Panel 2 — Convergence Curve (top-right)
The log-scale plot shows the norm of the mean tangent vector $|\bar{v}_t|$ per iteration. The rapid superlinear drop is characteristic of Karcher mean on a compact manifold with well-clustered data. The dashed line marks the tolerance $10^{-10}$.

Panel 3 — Geodesic Distances (bottom-left)
For each of the 30 data points, the red bar is its geodesic distance to the naive projected Euclidean mean, and the gold bar is its distance to the Karcher mean. The Karcher mean consistently achieves smaller or equal geodesic distances, confirming it is the true minimiser of $\sum d^2$.

Panel 4 — Loss Surface (bottom-right)
The colour-mapped hemisphere shows the value of the Fréchet objective $F(\mu) = \sum_{i=1}^N d(\mu, x_i)^2$ over all candidate means on the upper hemisphere.

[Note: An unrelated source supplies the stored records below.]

import Summits.QuantumFields.Balaban3D.Proofs.TransportAC

/-!
# `Summit.QuantumFields.Balaban3D.Proofs.TransportDirectAC` — the (48)–(49) transport step of [Balaban1985UV3] under `AvgAC` in DIRECT fibre form:
# one hypothesis `T_k[w·χB·m₀·e^{F₀}] ≤ m₁·B` per new history instead of the factored pair (`hfibre`, `hm₁`) — lane `pub-balaban3d`, seat alpha-1
# (shape proposed by cell ym3-torus's crux-idea card `unfactored-trivial-row`, FINDING N7; needed by the PINNED mass family `MassesPAC`)

WHY.  `TransportAC.transport41_le_sum_ae_of_ac` consumes the fibre inequality FACTORED through the transported weighted old mass
(`hfibre : T[w χB m₀ e^{F₀}] ≤ T[w m₀]·B` and `hm₁ : T[w m₀] ≤ m₁`).  At the trivial history with print's mass `m(triv) = 1` the factor `hm₁` reads
`T_k[1] ≤ 1` — exact Haar compatibility (seat finding F-α1-1), false for a merely absolutely continuous averaging — whereas print's own bound
(49) ≤ (55)·(58) at `Ω_{k+1} = T_η` is UNFACTORED (p.269, p.272 L32–33).  The proof of the lane's lemma uses the pair only through their composite;
this file states the step with the composite `hdirect : T[w χB m₀(proj h′) e^{F₀}] ≤ᵐ m₁(h′)·B(h′)` as the hypothesis (same proof, steps A–D verbatim),
and records that the factored pair implies it.  [folklore] measure theory; nothing of [Balaban1985UV3] is asserted.

References: T. Bałaban, Commun. Math. Phys. 102 (1985) 255–275 [Balaban1985UV3] ((48)–(49) pp.267–268, (55) p.269).
-/

noncomputable section

namespace Summit.QuantumFields.Balaban3D.Proofs.TransportDirectAC

open _root_.MeasureTheory
open Literature.MathematicalPhysics.QuantumFieldTheory.Balaban1983to89
open Literature.MathematicalPhysics.QuantumFieldTheory.Balaban1983to89.AveragingRT (rnTransport rnTransport_nonneg)
open Summit.QuantumFields.Balaban3D.Carriers (AvgAC isRT_rnTransport_of_ac integrable_rnTransport measurable_rnTransport rnTransport_congr_ae)
open Summit.QuantumFields.Balaban3D.Proofs.Transport48 (rnTransport_mono_ae rnTransport_sum_ae integrable_weight_mul)

variable {P : Params} {j : ℕ} {G : Type*} [GaugeGroup G] [MeasurableSpace G] [HaarData G]
  {avg : GaugeField P j G → GaugeField P (j + 1) G}
variable {H₀ H₁ : Type*} [Fintype H₀] [Fintype H₁]

/-- **(48)–(49) dV-a.e. UNDER `AvgAC`, DIRECT FIBRE FORM**: fine lattice `j`, old histories `H₀`, new histories `H₁` with `proj`; `ρ` integrable with
(41)_k `ρ ≤ Σ_h m₀(h)·e^{F₀(h)}` POINTWISE (`h41`; integrable summands `hint`, `m₀ ≥ 0`); step weights `w h′`, small-field factors `χB h′` in `[0,1]`,
measurable, with some new history of full weight above `h` wherever `m₀(h) ≠ 0` (`hcover`); `B ≥ 0`; and per new history THE DIRECT FIBRE INEQUALITY
`hdirect : T[w(h′)·χB(h′)·m₀(proj h′)·e^{F₀(proj h′)}] ≤ m₁(h′)·B(h′)` dV-a.e. — the (β) content.  THEN `Tρ ≤ Σ_{h′} m₁(h′)·B(h′)` dV-a.e.
[cite: Balaban1985UV3, (48)–(49) pp.267–268] -/
theorem transport41_le_sum_ae_direct (hac : AvgAC avg)
    (proj : H₁ → H₀) (ρ : Density P j G) (hρ : Integrable ρ (fieldMeasure P j G))
    (m₀ : H₀ → Density P j G) (F₀ : H₀ → GaugeField P j G → ℝ)
    (w χB : H₁ → Density P j G) (m₁ B : H₁ → Density P (j + 1) G)
    (h41 : ∀ U, ρ U ≤ ∑ h, m₀ h U * Real.exp (F₀ h U))
    (hint : ∀ h, Integrable (fun U => m₀ h U * Real.exp (F₀ h U)) (fieldMeasure P j G))
    (hm₀0 : ∀ h U, 0 ≤ m₀ h U)
    (hw : ∀ h', Measurable (w h')) (hw0 : ∀ h' U, 0 ≤ w h' U) (hw1 : ∀ h' U, w h' U ≤ 1)
    (hχ : ∀ h', Measurable (χB h')) (hχ0 : ∀ h' U, 0 ≤ χB h' U) (hχ1 : ∀ h' U, χB h' U ≤ 1)
    (hcover : ∀ h U, m₀ h U ≠ 0 → ∃ h', proj h' = h ∧ (1 : ℝ) ≤ w h' U * χB h' U)
    (hdirect : ∀ h', (rnTransport avg (fun U => w h' U * χB h' U * (m₀ (proj h') U * Real.exp (F₀ (proj h') U))))
      ≤ᵐ[fieldMeasure P (j + 1) G] fun V => m₁ h' V * B h' V) :
    rnTransport avg ρ ≤ᵐ[fieldMeasure P (j + 1) G] fun V => ∑ h', m₁ h' V * B h' V := by
  classical
  set R : Density P j G := fun U => ∑ h, m₀ h U * Real.exp (F₀ h U) with hR
  set g : H₁ → Density P j G := fun h' U => w h' U * χB h' U * (m₀ (proj h') U * Real.exp (F₀ (proj h') U)) with hg
  have hRi : Integrable R (fieldMeasure P j G) := integrable_finsetSum _ fun h _ => hint h
  have hgi : ∀ h', Integrable (g h') (fieldMeasure P j G) := fun h' =>
    integrable_weight_mul (hw h') (hχ h') (hw0 h') (hw1 h') (hχ0 h') (hχ1 h') (hint (proj h'))
  have hg0 : ∀ h' U, 0 ≤ g h' U := fun h' U =>
    mul_nonneg (mul_nonneg (hw0 h' U) (hχ0 h' U)) (mul_nonneg (hm₀0 _ U) (Real.exp_pos _).le)
  -- Step A: `Tρ ≤ T R` a.e.
  have hA : rnTransport avg ρ ≤ᵐ[fieldMeasure P (j + 1) G] rnTransport avg R := rnTransport_mono_ae hac h41 hρ hRi
  -- Step B: `T R = Σ_h T(m₀ h e^{F₀ h})` a.e.
  have hBsum : rnTransport avg R =ᵐ[fieldMeasure P (j + 1) G]
      fun V => ∑ h, rnTransport avg (fun U => m₀ h U * Real.exp (F₀ h U)) V :=
    rnTransport_sum_ae hac Finset.univ (fun h U => m₀ h U * Real.exp (F₀ h U)) fun h _ => hint h
  -- Step C: for each old history, insert the decomposition of unity and transport
  have hC : ∀ h, rnTransport avg (fun U => m₀ h U * Real.exp (F₀ h U)) ≤ᵐ[fieldMeasure P (j + 1) G]
      rnTransport avg (fun U => ∑ h' ∈ Finset.univ.filter (fun h' => proj h' = h), g h' U) := fun h => by
    refine rnTransport_mono_ae hac (fun U => ?_) (hint h) (integrable_finsetSum _ fun h' _ => hgi h')
    by_cases hm : m₀ h U = 0
    · rw [hm, zero_mul]; exact Finset.sum_nonneg fun h' _ => hg0 h' U
    · have hpos : 0 ≤ m₀ h U * Real.exp (F₀ h U) := mul_nonneg (hm₀0 h U) (Real.exp_pos _).le
      have hsum : ∑ h' ∈ Finset.univ.filter (fun h' => proj h' = h), g h' U
          = (∑ h' ∈ Finset.univ.filter (fun h' => proj h' = h), w h' U * χB h' U) * (m₀ h U * Real.exp (F₀ h U)) := by
        rw [Finset.sum_mul]
        refine Finset.sum_congr rfl fun h' hh' => ?_
        rw [Finset.mem_filter] at hh'
        rw [hg]; simp only [hh'.2]
      rw [hsum]
      obtain ⟨h₁, hh₁, hone⟩ := hcover h U hm
      have hcov : (1 : ℝ) ≤ ∑ h' ∈ Finset.univ.filter (fun h' => proj h' = h), w h' U * χB h' U :=
        hone.trans (Finset.single_le_sum (f := fun h' => w h' U * χB h' U)
          (fun h' _ => mul_nonneg (hw0 h' U) (hχ0 h' U)) (Finset.mem_filter.mpr ⟨Finset.mem_univ _, hh₁⟩))
      calc m₀ h U * Real.exp (F₀ h U) = 1 * (m₀ h U * Real.exp (F₀ h U)) := (one_mul _).symm
        _ ≤ _ := mul_le_mul_of_nonneg_right hcov hpos
  -- Step D: split the transported refined sum
  have hD : ∀ h, rnTransport avg (fun U => ∑ h' ∈ Finset.univ.filter (fun h' => proj h' = h), g h' U)
      =ᵐ[fieldMeasure P (j + 1) G] fun V => ∑ h' ∈ Finset.univ.filter (fun h' => proj h' = h), rnTransport avg (g h') V :=
    fun h => rnTransport_sum_ae hac _ g fun h' _ => hgi h'
  have hC' := ae_all_iff.mpr hC
  have hD' := ae_all_iff.mpr hD
  have hE' := ae_all_iff.mpr hdirect
  filter_upwards [hA, hBsum, hC', hD', hE'] with V hA hBsum hC hD hE
  calc rnTransport avg ρ V ≤ rnTransport avg R V := hA
    _ = ∑ h, rnTransport avg (fun U => m₀ h U * Real.exp (F₀ h U)) V := hBsum
    _ ≤ ∑ h, ∑ h' ∈ Finset.univ.filter (fun h' => proj h' = h), rnTransport avg (g h') V :=
        Finset.sum_le_sum fun h _ => (hC h).trans (le_of_eq (hD h))
    _ ≤ ∑ h, ∑ h' ∈ Finset.univ.filter (fun h' => proj h' = h), m₁ h' V * B h' V :=
        Finset.sum_le_sum fun h _ => Finset.sum_le_sum fun h' _ => hE h'
    _ = ∑ h', m₁ h' V * B h' V := Finset.sum_fiberwise Finset.univ proj fun h' => m₁ h' V * B h' V

omit [Fintype H₀] [Fintype H₁] in
/-- **THE FACTORED PAIR IMPLIES THE DIRECT HYPOTHESIS**: `hfibre` (`T[g(h′)] ≤ T[w·m₀(proj h′)]·B(h′)`), `hm₁` (`T[w·m₀(proj h′)] ≤ m₁(h′)`) and `B ≥ 0`
give `hdirect` — so `TransportAC.transport41_le_sum_ae_of_ac` is the special case. [folklore] -/
theorem direct_of_factored (proj : H₁ → H₀) (m₀ : H₀ → Density P j G) (F₀ : H₀ → GaugeField P j G → ℝ)
    (w χB : H₁ → Density P j G) (m₁ B : H₁ → Density P (j + 1) G) (hB : ∀ h' V, 0 ≤ B h' V)
    (hm₁ : ∀ h', (rnTransport avg fun U => w h' U * m₀ (proj h') U) ≤ᵐ[fieldMeasure P (j + 1) G] m₁ h')
    (hfibre : ∀ h', (rnTransport avg (fun U => w h' U * χB h' U * (m₀ (proj h') U * Real.exp (F₀ (proj h') U))))
      ≤ᵐ[fieldMeasure P (j + 1) G] fun V => rnTransport avg (fun U => w h' U * m₀ (proj h') U) V * B h' V) (h' : H₁) :
    (rnTransport avg (fun U => w h' U * χB h' U * (m₀ (proj h') U * Real.exp (F₀ (proj h') U))))
      ≤ᵐ[fieldMeasure P (j + 1) G] fun V => m₁ h' V * B h' V := by
  filter_upwards [hm₁ h', hfibre h'] with V h1 h2
  exact h2.trans (mul_le_mul_of_nonneg_right h1 (hB h' V))

end Summit.QuantumFields.Balaban3D.Proofs.TransportDirectAC

end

The plasma colormap encodes low loss (dark purple) → high loss (bright yellow). Both the grid minimum (green star) and the Karcher mean (gold diamond) land squarely at the darkest point, visually confirming that the algorithm finds the global minimum.


Execution Results

==================================================
True mean (normalised):    [0.57735027 0.57735027 0.57735027]
Karcher mean:              [0.58963155 0.50797007 0.62793395]
Geodesic error:            0.086763 rad
Converged in 8 iterations
==================================================

Figure saved.

Key Takeaways

  • The Fréchet mean generalises the Euclidean mean to curved spaces by replacing squared Euclidean distance with squared geodesic distance.
  • On $S^2$, the Karcher iteration converges in very few steps (typically < 20) for well-clustered data.
  • The naive approach of averaging Cartesian coordinates and projecting back onto the sphere is not the Fréchet mean in general — it minimises a different, Euclidean objective.
  • The same algorithmic skeleton works on any manifold for which you can implement $\exp$ and $\log$ — SO(3) rotations, symmetric positive-definite matrices, hyperbolic space, and beyond.